Saved data entries

┄┄┄┄┄┄

import Summits.Ventures.Crystal3D.Theorems.StickyWulffConstantCoaxialWallLawPayerFamilyEnds
import Summits.Ventures.Crystal3D.Theorems.StickyWulffConstantCoaxialWallLawExactCountAbsPlatesCell
import Summits.Ventures.Crystal3D.Theorems.StickyWulffConstantCoaxialWallLawWordEndsGen
import Summits.Ventures.Crystal3D.Theorems.StickyWulffConstantCoaxialWallLawWordStepGen
import Summits.Ventures.Crystal3D.Theorems.StickyWulffConstantCoaxialWallLawWordDirInjective
import HarnessLib

/-!
# End accounting at every version: the END PAIRS of one word family with the PLATES ABSTRACTED (F_layer L2b)

HONEST FRAMING. Venture `Summits/Ventures/Crystal3D` (cell `crystal3d-full`), helper `--supports` the crux
`CoaxialWallLaw` of `route-Ventures-StickyWulffConstant` (REGISTERED line `WallLedgerF`), in its role as owner of lane T's
debt T-F2 / F_layer (cf-p1 (lxxiii)/(lxxx)/(lxxxiii); design memos HOME/wall-19481-p1/g14/L2-DESIGN.md, L2b-G3.md).  Rung credit;
F-C1 not moved; inputs `KissingGap δ`, `KissingClassification δ` by name; census-free.

This is `word_family_endPairs_gen` (…PayerFamilyEndsGen) VERBATIM — same word data `F, u, WF, next`, same state space, move map,
state invariant `P`, same end pairs `T` with the same five properties — with the fcc SLABS `P₁, P₂` replaced by HYPOTHESES ON TWO
ABSTRACT PLATES, so that a faulted (Barlow) bottom/top plate can feed the same census (the abstract count is
`word_sources_le_exact_plates_cell`, …ExactCountAbsPlatesCell):

* the CORE `P' ⊆ X` of the bottom plate lies below the window (`hP'top`); its admissible balls (`srcOK p`) are SOURCES: in `X`
  with an occupied far `F []`-face and the predecessor `p − d`, reading FULL / TWIN-glide / NARROW in the root frame, and
  starting the invariant (`hPsrc`);
* RIGIDITY AT THE CORE (`hstd`): a well-formed class reading an occupied face at a core ball moves in the ROOT DIRECTION —
  for fcc this is word rigidity + `hroot`; for a Barlow plate it is 19481-p2's `frame_of_face_occupied` (…BarlowWindowFrames) +
  `class_collapse` (…ClassCollapse) over basal roots; with `hup` it yields no re-entry from the window;
* BOTTOM SEALING off the core (`hsealB`) and TOP SEALING into the top plate `P₂` (`hP₂seal`), both cell-level;
* TOP EXCLUSION (`hPexcl0`): no well-formed class carrying the invariant reads an occupied face at a ball of `P₂`.
**`word_family_endPairs_plates`** — conclusion identical to `word_family_endPairs_gen` with the source set
`P'.filter (srcOK ∧ window-crossing)`.  The fcc instance is the landed theorem; the Barlow discharge is L2c.
WHAT THIS IS NOT: the multi-root union and the cells are the next files; F-C1 not moved.
-/

noncomputable section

┄┄┄┄┄┄

Activity: Extract from the records above the lines from the one containing "import HarnessLib" to the one containing "F-C1 not moved;", both lines included, exactly as they appear and with nothing else.

Answer section:
import HarnessLib

/-!
# End accounting at every version: the END PAIRS of one word family with the PLATES ABSTRACTED (F_layer L2b)

HONEST FRAMING. Venture `Summits/Ventures/Crystal3D` (cell `crystal3d-full`), helper `--supports` the crux
`CoaxialWallLaw` of `route-Ventures-StickyWulffConstant` (REGISTERED line `WallLedgerF`), in its role as owner of lane T's
debt T-F2 / F_layer (cf-p1 (lxxiii)/(lxxx)/(lxxxiii); design memos HOME/wall-19481-p1/g14/L2-DESIGN.md, L2b-G3.md).  Rung credit;
F-C1 not moved; inputs `KissingGap δ`, `KissingClassification δ` by name; census-free.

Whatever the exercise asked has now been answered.